DATA SHOWN:
+ + + + +

/-!
# `NoHeavyLowerTail` (crux stmt-CriticalPhenomena-4575), Sahi programme P4: **the principal block OR-step** `(x_B = ⊤) ∨ G`
# (block OR-step, file 5 — the flow certificate)

Support file (cell `prim-l12`, seat P4, generation 15; `--supports stmt-CriticalPhenomena-4575`).  No named facts, no sorries;
standard axioms; def-free.

THEOREM `cert_block_or_step`.  Let `B` be ANY finite poset with a top element `t` and weights `w ≥ 0` satisfying Harris' inequality
for up-sets (e.g. `Bool^b` with product weights, any finite distributive lattice with log-supermodular weights), and let
`(Q, ν', G, R', Fl')` be an exactly certified slot (hypotheses of `…SahiE3LroOrStep.cert_or_step`: `ν' ≥ 0` Harris, `G` an up-set,
flow certificate with exact deliveries).  Then the slot `U = {(b,s) | b = t ∨ s ∈ G}` ("`(x_B = ⊤) ∨ G`", for `B = Bool^b`:
`(x₁ ∧ ⋯ ∧ x_b) ∨ G`) of `B × Q` with the layered weight `ν(b,s) = w_b ν'(s)` carries an exact flow certificate — the FLAT
COMPOSITE (top fibre cap-tight, lower fibres = the inner certificate scaled by `q = w(B ∖ t)`, receivers `(b,s)`, `s ∉ G`, fed
vertically by `(t,s)` with `p w_b ν'(s)` and by the inner flows).  (R0), (F0), (F≤), (cap), (K) are bookkeeping
(`…SahiE3BlockLayers`); the pair inequality is `…SahiE3BlockPair.block_pair` applied to the section profiles.  The statement is
first proved for normalised weights (`cert_block_or_step_norm`) and then rescaled (`cert_scale`).  This contains
`cert_or_step` (`B = Bool`) and `cert_dimer_or_step` (`B = Bool²`) and gives, by induction over blocks, the certificate of every
read-once DNF `⋁ᵢ ⋀_{j ∈ Bᵢ} x_j` (next files).  HOME prim-l12-p4/FROM-prim-l12-p4-gen15-BLOCK-OR-STEP.md.
-/

namespace Summit.CriticalPhenomena.PercolationContinuityZ3.Theorems.SahiE3BlockOrStep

+ + + + +

YOUR ASSIGNMENT: Among the lines of the entries above, count those containing the string "with". Write the number alone.

EXERCISE RESULT: 5